En efecto, el criterio que antecede es aplicable para dilucidar sobre el interés suspensional. En el caso concreto, resultan orientadoras, por analogía, las consideraciones por las cuales se estima que para la demostración del interés jurídico en el juicio de amparo, no puede entenderse cualquier interés de una persona o de un grupo, sino sólo aquel que se encuentra legítimamente protegido.

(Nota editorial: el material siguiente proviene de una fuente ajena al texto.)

/-- **`ρ̄(e_ℚ(χ)) = 1` iff every character occurring in `H₁(X,ℂ)` is Galois conjugate to `χ`** (one occurring
Galois class; `1 - e_W = Σ_{W' ≠ W} e_{W'}` lies in the kernel of `ρ̄` iff no other class occurs).
[cite: LangeRodriguez2022, §2.9.1 Thm. 2.9.1 and (2.27) ("several of them might be zero"), p0042–p0043]
[cite: DolgachevZarhin2024, §2.2 Thm. 2.18, p0036] -/
theorem groupAlgebraRep_ratCharIdempotent_eq_one_iff {χ : G → ℂ} (hχ : IsIrrChar G χ) :
    groupAlgebraRep ρ (ratCharIdempotent χ) = 1 ↔
      ∀ ψ : G → ℂ, IsIrrChar G ψ → complexGroupAlgebraRep ρ (charIdempotent ψ) ≠ 0 → IsGaloisConj χ ψ := by
  have h1 : groupAlgebraRep ρ (ratCharIdempotent χ) = 1 ↔ groupAlgebraRep ρ (1 - ratCharIdempotent χ) = 0 := by
    rw [map_sub, map_one, sub_eq_zero, eq_comm]
  rw [h1, groupAlgebraRep_eq_zero_iff]
  refine forall_congr' fun ψ ↦ forall_congr' fun hψ ↦ forall_congr' fun _ ↦ ?_
  rw [sub_mul, one_mul, sub_eq_zero]
  constructor
  · intro h
    by_contra hne
    rw [ratCharIdempotent_mul_ratCharIdempotent_of_not_isGaloisConj hχ hψ hne] at h
    exact ratCharIdempotent_ne_zero hψ h
  · intro h
    rw [ratCharIdempotent_eq_of_isGaloisConj hχ h, (isIdempotentElem_ratCharIdempotent hψ).eq]

omit [Fintype G] in
/-- If `ρ̄(x) = 1` then `x` acts as the identity on `ρ_r = H₁(X,ℚ)`. [cite: LangeRodriguez2022, §2.9.1 (2.26), p0042] -/
theorem smul_eq_self_of_groupAlgebraRep_eq_one {x : MonoidAlgebra ℚ G} (hx : groupAlgebraRep ρ x = 1)
    (v : RatRepModule ρ) : x • v = v := by
  apply (RatRepModule.toFun ρ).injective
  rw [RatRepModule.smul_def, hx, Subalgebra.coe_one, Matrix.one_mulVec]

/-- **One occurring class: `X^{e_W} = X`.** [cite: LangeRodriguez2022, §2.9.1 Thm. 2.9.1 (the addition map is an isogeny), p0043]
[cite: DolgachevZarhin2024, §2.2 Thm. 2.18, p0036] -/
theorem idemSubspace_ratCharIdempotent_eq_top {χ : G → ℂ} (hχ : IsIrrChar G χ)
    (hcov : ∀ ψ : G → ℂ, IsIrrChar G ψ → complexGroupAlgebraRep ρ (charIdempotent ψ) ≠ 0 → IsGaloisConj χ ψ) :
    idemSubspace ((groupAlgebraRep ρ (ratCharIdempotent χ) : endAlgRat Φ) : Matrix ι ι ℚ) = ⊤ := by
  rw [(groupAlgebraRep_ratCharIdempotent_eq_one_iff ρ hχ).2 hcov, Subalgebra.coe_one, idemSubspace_one]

En ese sentido, para determinar si se encuentra acreditado, al menos de manera indiciaria el interés suspensional, resulta relevante dilucidar, en un asomo a las garantías y derechos humanos que se consideran violados, si efectivamente esa gratuidad que reclama la parte quejosa, respecto de los servicios que pretende de la Universidad Autónoma de Nuevo León, se encuentra jurídicamente tutelada como una garantía constitucional.

Sin embargo, de los preceptos analizados no se desprende la garantía de gratuidad, como derecho fundamental exigible, en relación con cualquier ente o persona.